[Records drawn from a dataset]
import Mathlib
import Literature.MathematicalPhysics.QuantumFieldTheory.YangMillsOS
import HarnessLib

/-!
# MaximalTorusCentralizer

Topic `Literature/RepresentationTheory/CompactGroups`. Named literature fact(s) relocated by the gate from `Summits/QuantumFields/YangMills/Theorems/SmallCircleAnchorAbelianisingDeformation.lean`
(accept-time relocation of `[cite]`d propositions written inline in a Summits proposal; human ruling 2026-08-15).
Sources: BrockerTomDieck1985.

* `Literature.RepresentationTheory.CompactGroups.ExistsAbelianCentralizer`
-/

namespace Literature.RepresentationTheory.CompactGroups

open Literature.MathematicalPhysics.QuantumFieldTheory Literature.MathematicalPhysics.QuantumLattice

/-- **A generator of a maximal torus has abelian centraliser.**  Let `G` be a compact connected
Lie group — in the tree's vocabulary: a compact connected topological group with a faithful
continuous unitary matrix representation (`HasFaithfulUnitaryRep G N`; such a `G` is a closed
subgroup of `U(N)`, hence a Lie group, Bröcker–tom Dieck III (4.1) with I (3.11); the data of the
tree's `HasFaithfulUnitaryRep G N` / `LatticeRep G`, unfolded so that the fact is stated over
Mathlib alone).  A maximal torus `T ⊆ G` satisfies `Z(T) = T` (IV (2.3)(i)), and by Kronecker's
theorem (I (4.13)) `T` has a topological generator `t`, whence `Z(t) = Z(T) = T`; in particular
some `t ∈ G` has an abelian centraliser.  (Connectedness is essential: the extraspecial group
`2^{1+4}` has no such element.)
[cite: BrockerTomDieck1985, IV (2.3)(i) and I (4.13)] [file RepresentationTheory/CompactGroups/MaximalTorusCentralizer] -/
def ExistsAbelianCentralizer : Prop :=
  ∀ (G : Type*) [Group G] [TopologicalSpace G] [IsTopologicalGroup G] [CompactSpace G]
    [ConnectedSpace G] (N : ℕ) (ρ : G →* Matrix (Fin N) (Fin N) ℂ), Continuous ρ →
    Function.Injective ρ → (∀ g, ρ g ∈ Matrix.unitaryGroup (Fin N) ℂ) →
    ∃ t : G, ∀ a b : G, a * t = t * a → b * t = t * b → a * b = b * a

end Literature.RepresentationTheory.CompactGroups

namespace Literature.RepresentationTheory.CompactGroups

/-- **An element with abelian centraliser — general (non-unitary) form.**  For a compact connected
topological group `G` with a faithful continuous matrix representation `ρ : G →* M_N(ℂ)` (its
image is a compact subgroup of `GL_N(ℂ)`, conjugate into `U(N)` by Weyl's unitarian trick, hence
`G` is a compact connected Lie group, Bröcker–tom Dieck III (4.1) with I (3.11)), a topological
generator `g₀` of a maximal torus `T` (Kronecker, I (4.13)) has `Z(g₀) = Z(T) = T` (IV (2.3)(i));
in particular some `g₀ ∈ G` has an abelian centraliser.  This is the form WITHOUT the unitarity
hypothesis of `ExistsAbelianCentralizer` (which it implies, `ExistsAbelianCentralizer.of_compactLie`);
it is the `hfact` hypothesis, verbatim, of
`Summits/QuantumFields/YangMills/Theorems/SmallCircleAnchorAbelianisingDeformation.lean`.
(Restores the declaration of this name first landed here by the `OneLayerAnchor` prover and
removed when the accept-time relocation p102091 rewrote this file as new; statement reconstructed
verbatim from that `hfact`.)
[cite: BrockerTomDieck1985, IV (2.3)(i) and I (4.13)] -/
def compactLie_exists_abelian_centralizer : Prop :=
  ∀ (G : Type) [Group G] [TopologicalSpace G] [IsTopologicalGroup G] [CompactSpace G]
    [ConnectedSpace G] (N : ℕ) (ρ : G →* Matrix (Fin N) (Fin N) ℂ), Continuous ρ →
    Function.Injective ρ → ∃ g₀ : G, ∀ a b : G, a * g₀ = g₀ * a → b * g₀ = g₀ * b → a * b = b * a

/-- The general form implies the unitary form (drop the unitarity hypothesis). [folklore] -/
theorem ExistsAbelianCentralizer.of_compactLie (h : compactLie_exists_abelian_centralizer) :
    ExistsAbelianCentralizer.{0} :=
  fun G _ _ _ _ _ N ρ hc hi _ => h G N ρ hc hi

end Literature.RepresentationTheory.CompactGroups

...

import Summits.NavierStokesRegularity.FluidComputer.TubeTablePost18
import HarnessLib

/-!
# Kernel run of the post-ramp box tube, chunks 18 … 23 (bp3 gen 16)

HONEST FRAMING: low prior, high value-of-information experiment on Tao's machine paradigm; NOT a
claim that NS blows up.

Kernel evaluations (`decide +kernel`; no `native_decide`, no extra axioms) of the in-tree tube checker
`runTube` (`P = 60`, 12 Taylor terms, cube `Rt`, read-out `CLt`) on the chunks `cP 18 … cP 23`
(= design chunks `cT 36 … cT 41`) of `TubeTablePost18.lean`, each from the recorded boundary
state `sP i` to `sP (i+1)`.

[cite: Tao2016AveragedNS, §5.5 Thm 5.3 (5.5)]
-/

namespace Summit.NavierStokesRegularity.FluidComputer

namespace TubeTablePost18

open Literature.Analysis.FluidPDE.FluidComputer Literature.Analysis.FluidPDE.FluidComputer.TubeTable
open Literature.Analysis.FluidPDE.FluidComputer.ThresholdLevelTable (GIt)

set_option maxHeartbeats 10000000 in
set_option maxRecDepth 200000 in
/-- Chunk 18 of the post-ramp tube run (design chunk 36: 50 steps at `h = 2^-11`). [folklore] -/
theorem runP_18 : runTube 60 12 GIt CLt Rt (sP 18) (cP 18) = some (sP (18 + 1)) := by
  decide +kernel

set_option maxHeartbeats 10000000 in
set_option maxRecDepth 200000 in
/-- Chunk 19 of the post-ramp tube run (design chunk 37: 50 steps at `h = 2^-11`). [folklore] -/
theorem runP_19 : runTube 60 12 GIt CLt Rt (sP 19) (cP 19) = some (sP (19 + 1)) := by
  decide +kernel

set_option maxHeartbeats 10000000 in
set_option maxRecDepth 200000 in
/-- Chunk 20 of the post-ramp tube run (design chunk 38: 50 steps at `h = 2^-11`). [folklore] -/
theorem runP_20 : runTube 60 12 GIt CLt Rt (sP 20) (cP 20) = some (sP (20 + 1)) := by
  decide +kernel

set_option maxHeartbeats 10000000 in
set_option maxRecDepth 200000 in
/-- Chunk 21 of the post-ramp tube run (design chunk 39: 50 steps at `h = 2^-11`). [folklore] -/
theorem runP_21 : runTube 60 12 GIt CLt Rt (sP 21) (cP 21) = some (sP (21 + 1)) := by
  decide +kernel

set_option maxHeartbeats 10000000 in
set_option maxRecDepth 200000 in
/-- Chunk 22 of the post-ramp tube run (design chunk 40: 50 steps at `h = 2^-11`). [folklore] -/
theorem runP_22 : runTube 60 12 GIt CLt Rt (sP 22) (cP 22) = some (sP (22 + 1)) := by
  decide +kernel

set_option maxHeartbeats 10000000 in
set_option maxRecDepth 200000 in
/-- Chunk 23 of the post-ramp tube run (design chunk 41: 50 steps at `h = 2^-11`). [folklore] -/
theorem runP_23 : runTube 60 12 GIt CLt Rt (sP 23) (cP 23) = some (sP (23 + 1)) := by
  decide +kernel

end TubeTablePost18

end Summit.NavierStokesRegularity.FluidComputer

_Required action:_ Find and copy each line above that includes the string "QuantumFields".

_Response:_
Topic `Literature/RepresentationTheory/CompactGroups`. Named literature fact(s) relocated by the gate from `Summits/QuantumFields/YangMills/Theorems/SmallCircleAnchorAbelianisingDeformation.lean`
`Summits/QuantumFields/YangMills/Theorems/SmallCircleAnchorAbelianisingDeformation.lean`.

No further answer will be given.